Here is an example of formatting, taken from [Tang 2008]:
>>> #* --- paperTitle
>>> #@ --- Authors
>>> #t ---- Year
>>> #c --- publication venue
>>> #index 00---- index id of this paper
>>> #% ---- the id of references of this paper (there are multiple lines, with each indicating a reference)
>>> #! --- Abstract
Jie Tang, Jing Zhang, Limin Yao, Juanzi Li, Li Zhang, and Zhong Su. ArnetMiner: Extraction and Mining of Academic Social Networks. In Proceedings of the Fourteenth ACM SIGKDD International Conference on Knowledge Discovery and Data Mining (SIGKDD‘2008). pp.990-998.
Usage¶
In a console, you can use the following command:
>>> python generate_dataset.py -n "Gabriella Pasi" -s "pasi" -af "./data/pasi-papers.txt" -bf "./data/bad-papers.txt" -c 4 -d "dblp" -o "./data/dataset-pasi"
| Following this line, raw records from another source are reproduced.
include hA hT hΘ hS hG in
/-- **THE DOUBLE-COMMUTATOR LETTER `M_AΘ` AT THE DIAGONAL** (the shape `hK` of an IMS assembly in kernel 7's form, which takes `t`, `k`, `a` separately):
`‖Σ_j (χ_G^j(ad_jTλ) − ad_jT(χ_S^jλ))‖ ≤ M_AΘ·‖λ‖`. [folklore] [cite: Balaban1985BackgroundPropagators, (3.102) p.414 «O(M⁻²)», (3.11) p.392] -/
theorem norm_sum_comm_comm_T_le_diagonal (hMA : 0 ≤ MA) (hΘ0 : 0 ≤ Θ) (hc : c₁ = (L : ℝ) ^ d * c₀) (f : SiteL2K ℂ d (fineP L m) c₀ W) :
    ‖∑ j ∈ s, ((χG j (χG j (T f) - T (χS j f))) - (χG j (T (χS j f)) - T (χS j (χS j f))))‖ ≤ MA * Θ * ‖f‖ := by
  have h := norm_sum_comm_comm_T_le L m hA T hT s hΘ χS χG hS hG hMA hΘ0 f
  rwa [weight_factor_eq_one L hc, Real.sqrt_one, mul_one] at h

include hA hT hΘ hS hG in
/-- **(L-k) AT THE DIAGONAL — product `M_A²Θ`**: `‖Tλ‖·‖Σ_j (χ_G^j(ad_jTλ) − ad_jT(χ_S^jλ))‖ ≤ M_A²Θ·‖λ‖²`. [folklore]
[cite: Balaban1985BackgroundPropagators, (3.102) p.414, (3.19) p.393, (3.11) p.392] -/
theorem norm_mul_norm_sum_comm_comm_T_le_diagonal (hMA : 0 ≤ MA) (hΘ0 : 0 ≤ Θ) (hc : c₁ = (L : ℝ) ^ d * c₀)
    (f : SiteL2K ℂ d (fineP L m) c₀ W) :
    ‖T f‖ * ‖∑ j ∈ s, ((χG j (χG j (T f) - T (χS j f))) - (χG j (T (χS j f)) - T (χS j (χS j f))))‖ ≤ MA ^ 2 * Θ * ‖f‖ ^ 2 := by
  have h := norm_mul_norm_sum_comm_comm_T_le L m hA T hT s hΘ χS χG hS hG hMA hΘ0 f
  rwa [weight_factor_eq_one L hc, mul_one] at h

end Carrier

/-! ## §3 The (dn) row of the IMS identities for the scalar `Q̃′` — ne9-leaf-01's §2 BY NAME -/

section DnRow

open B9Eq387IMSLocalLettersLattice (sum_norm_sq_apply_localised_le)

variable {d : ℕ} (L : ℕ) [NeZero L] (m : Fin d → ℕ) {W : Type*} [NormedAddCommGroup W] [InnerProductSpace ℂ W] {c₀ c₁ : ℝ}
  [Fact (0 < c₀)] [Fact (0 < c₁)] {Rb : Bond d (fineP L m) → W →ₗ[ℂ] W} {MA : ℝ}
  (hA : ∀ (y : TSite d m), ∀ x ∈ B9Eq319QprimeTorus.blockOf L m y, ∀ v : W,
    ‖pathTr (stepTransport L m fun b => (Rb b).restrictScalars ℝ) (centre L m y :: contour L m x) v‖ ≤ MA * ‖v‖)
  (T : SiteL2K ℂ d (fineP L m) c₀ W →L[ℂ] WL2 ℂ (fun _ : TSite d m => c₁) W)
  (hT : ∀ (f : SiteL2K ℂ d (fineP L m) c₀ W) (y : TSite d m),
    WL2.equiv ℂ (fun _ : TSite d m => c₁) W (T f) y = QprimeLin L m Rb (WL2.equiv ℂ (fun _ : TSite d (fineP L m) => c₀) W f) y)
  {J : Type*} (s : Finset J) {χ : J → TSite d (fineP L m) → ℝ} {Θ : ℝ} (hχ1 : ∀ x, ∑ j ∈ s, χ j x ^ 2 = 1)
  (hΘ : ∀ (y : TSite d m), ∀ x ∈ B9Eq319QprimeTorus.blockOf L m y, ∑ j ∈ s, (χ j (centre L m y) - χ j x) ^ 2 ≤ Θ)
  (χS : J → SiteL2K ℂ d (fineP L m) c₀ W →L[ℂ] SiteL2K ℂ d (fineP L m) c₀ W)
  (χG : J → WL2 ℂ (fun _ : TSite d m => c₁) W →L[ℂ] WL2 ℂ (fun _ : TSite d m => c₁) W)
  (hS : ∀ j (f : SiteL2K ℂ d (fineP L m) c₀ W) (x : TSite d (fineP L m)),
    WL2.equiv ℂ (fun _ : TSite d (fineP L m) => c₀) W (χS j f) x = (χ j x : ℂ) • WL2.equiv ℂ (fun _ : TSite d (fineP L m) => c₀) W f x)
  (hG : ∀ j (g : WL2 ℂ (fun _ : TSite d m => c₁) W) (y : TSite d m),
    WL2.equiv ℂ (fun _ : TSite d m => c₁) W (χG j g) y = (χ j (centre L m y) : ℂ) • WL2.equiv ℂ (fun _ : TSite d m => c₁) W g y)

include hA hT hχ1 hΘ hS hG in
/-- **THE (dn) ROW FOR THE SCALAR `Q̃′`**: CLMs `χ_S^j` (fine sites, by `χ_j(x)`) and `χ_G^j` (coarse sites, by `χ_j(L·y)` — the block centre) from ONE
quadratic partition `Σ_j χ_j(x)² = 1` with block oscillation `Σ_{j∈s} (χ_j(L·y) − χ_j(x))² ≤ Θ` on `x ∈ B(y)` (`0 ≤ Θ`), a CLM `T` acting as `Q′`
with contour transports `≤ M_A` (`0 ≤ M_A`): `Σ_j ‖T(χ_S^jλ)‖² ≤ ‖Tλ‖² + 2·M_A²Θ·c₁(c₀L^d)⁻¹·‖λ‖²` — ne9-leaf-01's `sum_norm_sq_apply_localised_le`
at `π_S = id`, `π_E = centre L m` with §1's (L-a) and (L-k). [folklore] (IMS localisation)
[cite: Balaban1985BackgroundPropagators, (3.102) p.414, p.408, (3.87)–(3.89) p.409, (3.19) p.393] -/
theorem sum_norm_sq_T_localised_le (hMA : 0 ≤ MA) (hΘ0 : 0 ≤ Θ) (f : SiteL2K ℂ d (fineP L m) c₀ W) :
    ∑ j ∈ s, ‖T (χS j f)‖ ^ 2 ≤ ‖T f‖ ^ 2 + 2 * (MA ^ 2 * Θ * (c₁ * (c₀ * (L : ℝ) ^ d)⁻¹)) * ‖f‖ ^ 2 := by
  have h := sum_norm_sq_apply_localised_le s id (centre L m) χ χS χG hS hG hχ1 T
    (fun x => sum_norm_sq_comm_T_le L m hA T hT s hΘ (fun j => χS j) (fun j => χG j) hS hG x)
    (fun x => norm_mul_norm_sum_comm_comm_T_le L m hA T hT s hΘ (fun j => χS j) (fun j => χG j) hS hG hMA hΘ0 x) f
  linarith

include hA hT hχ1 hΘ hS hG in
/-- **THE (dn) ROW FOR THE SCALAR `Q̃′` AT THE DIAGONAL `c₁ = L^d·c₀`**: `Σ_j ‖T(χ_S^jλ)‖² ≤ ‖Tλ‖² + 2M_A²Θ·‖λ‖²` — the per-letter (dn) step an IMS
localisation of `Δ′_{a′}(U)` (3.24) would consume for its averaging member (constant `2M_A²Θ`): no `η`, no `L`, no volume, no count of the family.
[folklore] (IMS localisation) [cite: Balaban1985BackgroundPropagators, (3.102) p.414, p.408, (3.87)–(3.89) p.409, (3.19) p.393, (3.11) p.392] -/
theorem sum_norm_sq_T_localised_le_diagonal (hMA : 0 ≤ MA) (hΘ0 : 0 ≤ Θ) (hc : c₁ = (L : ℝ) ^ d * c₀)
    (f : SiteL2K ℂ d (fineP L m) c₀ W) :
    ∑ j ∈ s, ‖T (χS j f)‖ ^ 2 ≤ ‖T f‖ ^ 2 + 2 * (MA ^ 2 * Θ) * ‖f‖ ^ 2 := by
  have h := sum_norm_sq_T_localised_le L m hA T hT s hχ1 hΘ χS χG hS hG hMA hΘ0 f
  rwa [weight_factor_eq_one L hc, mul_one] at h

end DnRow

end Literature.MathematicalPhysics.QuantumFieldTheory.Balaban1983to89.B9Eq3102QprimeCommutatorLettersCarrier

end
This will parse the files and request the SQL database in order to build a numeric dataset. The produced dataset is stored into a file and can be reused later, for exemple in the training part.
API¶
-
generate_dataset.
main
(author_name, author_slug, author_papers_file, bad_papers_file, num_entries, db_name, output_file)[source]¶ Given an author (name, papers), generates a dataset usable by the DSSM script.
Parameters: - author_name (string) – the full name of the author
- author_slug (string) – a short and ASCII string for the author’s name (example: “Gabriella Pasi” -> “pasi”)
- author_papers_file (string) – the relative path to the file containing the raw data of the author’s papers
- bad_papers_file (string) – the relative path to the file containing the raw data of irrelevant papers
- num_entries (int) – the number of compared papers in the DSSM structure (usually, 6)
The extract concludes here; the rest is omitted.